Since his death, a number of Soloveitchik's disciples have been similarly divided on whether he should be seen as a Western religious intellectual or as a nearly-unreconstructed Lithuanian talmudist. Clearly he was deeply engrossed in Western thought. Though he famously ruled out Jewish-Christian theological dialogue, his theological writings were one long, largely implicit dialogue with modern Christian thought. At the same time, the very backbone of his life's work was the study and teaching of Talmud and halakhah in the family tradition; his dazzling talmudic lectures were untouched by the findings of academic scholarship. Nor did the strong ethical sensibility running through his philosophical writings ever turn toward an ethical critique of halakhic tradition itself.

If he was sufficiently ambiguous about the relation between his philosophical and talmudic enterprises to leave his students and community guessing, he left them guessing on another matter, too. Serving for decades as the honorary chairman of Religious Zionists of America, he never, aside from a brief trip in 1935, visited the land of Israel, and with some exceptions kept a studied silence on the meaning and significance of Zionism.

Nor, as Kalman Neuman observes in Rabbi in the New World, did Soloveitchik's eminence in the U.S. translate into any comparable stature in Israel. If, to American Orthodox rabbis, he seemed successfully to have mastered the great challenge of reconciling Orthodox Judaism with Western philosophy and science, the challenge facing Israelis was altogether different: reconciling Orthodox Judaism and Zionism. Their rabbinic culture hero was Abraham Isaac Kook, whose oceanic mysticism and embrace of romantic nationalism are almost a photo negative of Soloveitchik's restrained rationalism and recoil from romantic politics.

As Neuman also notes, Soloveitchik's religious existentialism, rooted in a form of individualism (remember the loneliness of his "man of faith"), was deeply at odds with the collectivist tenor of Israeli life, religious and secular alike. Finally, his stated willingness in the fall of 1967 to consider territorial compromise in Judea and Samaria if it would avoid future wars hardly helped endear him to the majority of Israel's religious Zionists.

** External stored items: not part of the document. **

import Literature.AnabelianGeometry.AbsoluteAnabelian.AbsTopIII.Thm19EvaluationSaturated
import Literature.AnabelianGeometry.AbsoluteAnabelian.AbsTopIII.Thm19KummerTowerDictionaryProofs
import HarnessLib

/-!
# [AbsTopIII] Thm. 1.9 (e) for SATURATED systems: closers of `Thm19eSat` (proof-only)

Mochizuki, *Topics in Absolute Anabelian Geometry III*, §1, Theorem 1.9 (e), manuscript p. 38 (lit key
`paper:url-5493eb38cbb7`).  Proof-only companion of `Thm19EvaluationSaturated.lean` (abc-iut-w5-d213;
sub-DAG `plan/L4/SUBDAG-AbsTopIII-Thm19.md`, row Thm19.e.r11; repair of the self-audit finding "`Thm19e`
over-quantifies over deficient systems"): the closers of the repaired statement `Thm19eSat` —
`thm19eSat_of_thm19e` (the repair weakens), `thm19eSat_of_dictionary` (the dictionary hypothesis of
`thm19e_of_dictionary`, p421595, now asked ONLY for saturated systems — satisfiable at the intended model)
and `thm19eSat_of_dictionaryTower` (ONE `NFDictionary` per SATURATED system; p424453/p424482).  The
assembly (`exists_isIso_evaluationTriple`, `NFDictionary.exists_isIso`) is unchanged.  No definition, no
new named fact; nothing here bears on [IUTchIII] Cor. 3.12.
-/

noncomputable section

open CategoryTheory
open scoped Classical

namespace Literature.AnabelianGeometry.AbsoluteAnabelian.AbsTopIII

open Literature.NumberTheory.DiophantineGeometry
open Literature.NumberTheory.DiophantineGeometry.AlgFunctionField

universe u

namespace IntrinsicKummerModel

/-- `Thm19e` (all systems) implies `Thm19eSat` (saturated systems): the repair WEAKENS the
over-quantified statement. [cite: MochizukiAbsTopIII2015, Thm 1.9 (e) p.38] -/
theorem thm19eSat_of_thm19e (M : IntrinsicKummerModel.{u}) (h : M.Thm19e) : M.Thm19eSat :=
  fun Z hZ ι _ _ _ S _ => h Z hZ ι S

/-- **Thm. 1.9 (e) for saturated systems, modulo the levelwise dictionary**: as `thm19e_of_dictionary`,
with the dictionary ((e0) algebra/function-field/genus structure, the embedding, (e1) point dictionary
with surjectivity, (e2) orders, (e3) values) asked ONLY for SATURATED systems — for which the point
dictionary IS surjective at the intended model. [cite: MochizukiAbsTopIII2015, Thm 1.9 (e) p.38] -/
theorem thm19eSat_of_dictionary (M : IntrinsicKummerModel.{u})
    (hdict : ∀ (Z : M.Curve), M.IsThm19dInput Z → ∀ (ι : Type u) [Preorder ι] [Nonempty ι]
      [IsDirectedOrder ι] (S : CurveModel.NFComplementSystem M.toCurveModel Z ι), M.IsSaturated S →
      ∃ (_ : Algebra ↥(M.kbarNF Z) (M.NFFunctionField Z))
        (_ : IsAlgFunctionField ↥(M.kbarNF Z) (M.NFFunctionField Z)),
        2 ≤ genus ↥(M.kbarNF Z) (M.NFFunctionField Z) ∧
        ∃ (e : Additive (M.NFFunctionField Z)ˣ →+ S.kummerContainer)
          (π : M.NFPointIndex S → PlaceOver ↥(M.kbarNF Z) (M.NFFunctionField Z)),
          Function.Injective e ∧ Set.range e = M.functionFieldPart S ∧
          (∀ a b, M.SamePoint S a b ↔ π a = π b) ∧ Function.Surjective π ∧
          (∀ (f : (M.NFFunctionField Z)ˣ) (a : M.NFPointIndex S) (n : ℤ),
            M.HasOrderAt S (e (Additive.ofMul f)) a n ↔ (π a).ord (f : M.NFFunctionField Z) = n) ∧
          (∀ (f : (M.NFFunctionField Z)ˣ) (a : M.NFPointIndex S),
            M.HasValueOneAt S (e (Additive.ofMul f)) a ↔ f ∈ unitsWithValueOne (π a))) :
    M.Thm19eSat := by
  intro Z hZ ι _ _ _ S hS
  obtain ⟨_, _, hg, e, π, he, hrange, hπ, hπs, hord, hval⟩ := hdict Z hZ ι S hS
  obtain ⟨φ, σ, hiso⟩ := M.exists_isIso_evaluationTriple S e he hrange π hπ hπs hord hval
  exact ⟨↥(M.kbarNF Z), M.NFFunctionField Z, inferInstance, inferInstance, inferInstance,
    M.isAlgClosed_kbarNF Z, inferInstance, hg, ⟨RingEquiv.refl _⟩, ⟨RingEquiv.refl _⟩, φ, σ, hiso⟩

/-- **Thm. 1.9 (e) for saturated systems over dictionary-towers**: as `thm19e_of_dictionaryTower`, with
ONE `NFDictionary` asked only for SATURATED systems (whose point dictionary can be surjective); Prop. 1.6
(i)(iii), Prop. 1.8 (i)(ii), Rmk. 1.5.4 (i) BY NAME. [cite: MochizukiAbsTopIII2015, Thm 1.9 (e) p.38] -/
theorem thm19eSat_of_dictionaryTower (M : IntrinsicKummerModel.{u}) (h18i : M.Prop_1_8_i)
    (h18ii : M.Prop_1_8_ii) (h16u : M.Prop_1_6_iii_units) (h16k : M.Prop_1_6_iii_ker)
    (h16 : M.Prop_1_6_i) (h154 : Rmk_1_5_4_i.{u})
    (hD : ∀ (Z : M.Curve), M.IsThm19dInput Z → ∀ (ι : Type u) [Preorder ι] [Nonempty ι]
      [IsDirectedOrder ι] (S : CurveModel.NFComplementSystem M.toCurveModel Z ι), M.IsSaturated S →
      ∃ (Ω : Type u) (_ : Field Ω) (_ : Algebra ↥(M.kbarNF Z) (M.NFFunctionField Z)),
        Nonempty (M.NFDictionary S Ω)) :
    M.Thm19eSat := by
  intro Z hZ ι _ _ _ S hS
  obtain ⟨Ω, _, _, ⟨D⟩⟩ := hD Z hZ ι S hS
  obtain ⟨φ, σ, hiso⟩ := D.exists_isIso hZ h18i h18ii h16u h16k h16 h154
  have hg : 2 ≤ genus ↥(M.kbarNF Z) (M.NFFunctionField Z) := by
    rw [D.genus_eq]
    exact hZ.two_le_genus
  exact ⟨↥(M.kbarNF Z), M.NFFunctionField Z, inferInstance, inferInstance, inferInstance,
    M.isAlgClosed_kbarNF Z, D.isAlgFunctionField, hg, ⟨RingEquiv.refl _⟩, ⟨RingEquiv.refl _⟩,
    φ, σ, hiso⟩

end IntrinsicKummerModel

end Literature.AnabelianGeometry.AbsoluteAnabelian.AbsTopIII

And so, what sort of leader was he?  In Boston, as Seth Farber shows here, he was a real leader, creating innovative institutions and willing to engage with non-Orthodox Jews, while in New York his leadership was of a more ideological and in a sense more abstract nature. Both by temperament and by philosophical inclination, it seems to me, Soloveitchik was not cut out for popular leadership of the kind exercised by ultra-Orthodox rabbis and the more dogmatic among religious Zionists. Modern Orthodoxy itself, like its moderate Israeli cousin, eschews ex cathedra dicta in favor of a principled embrace of complexity: an attractive but non-authoritarian stance for which it has paid a heavy price. 

"Western man," Soloveitchik wrote, "diabolically insists on being successful. Alas, he wants to be successful even in his adventure with God."  He was right: complacency and self-gratulation are as treacherous in a religious establishment as in any other human institution—perhaps, when it comes to the devil's temptations, even more treacherous. His own dream of synthesis, gesturing toward the integration of tragedy and dignity, humility and joy, went much deeper and cut more universally than the project of fusing biochemistry with Talmud or Maimonides with Immanuel Kant. But there is no magic formula for plumbing, let alone solving, the ultimate mysteries of religion; God bids us find the way ourselves.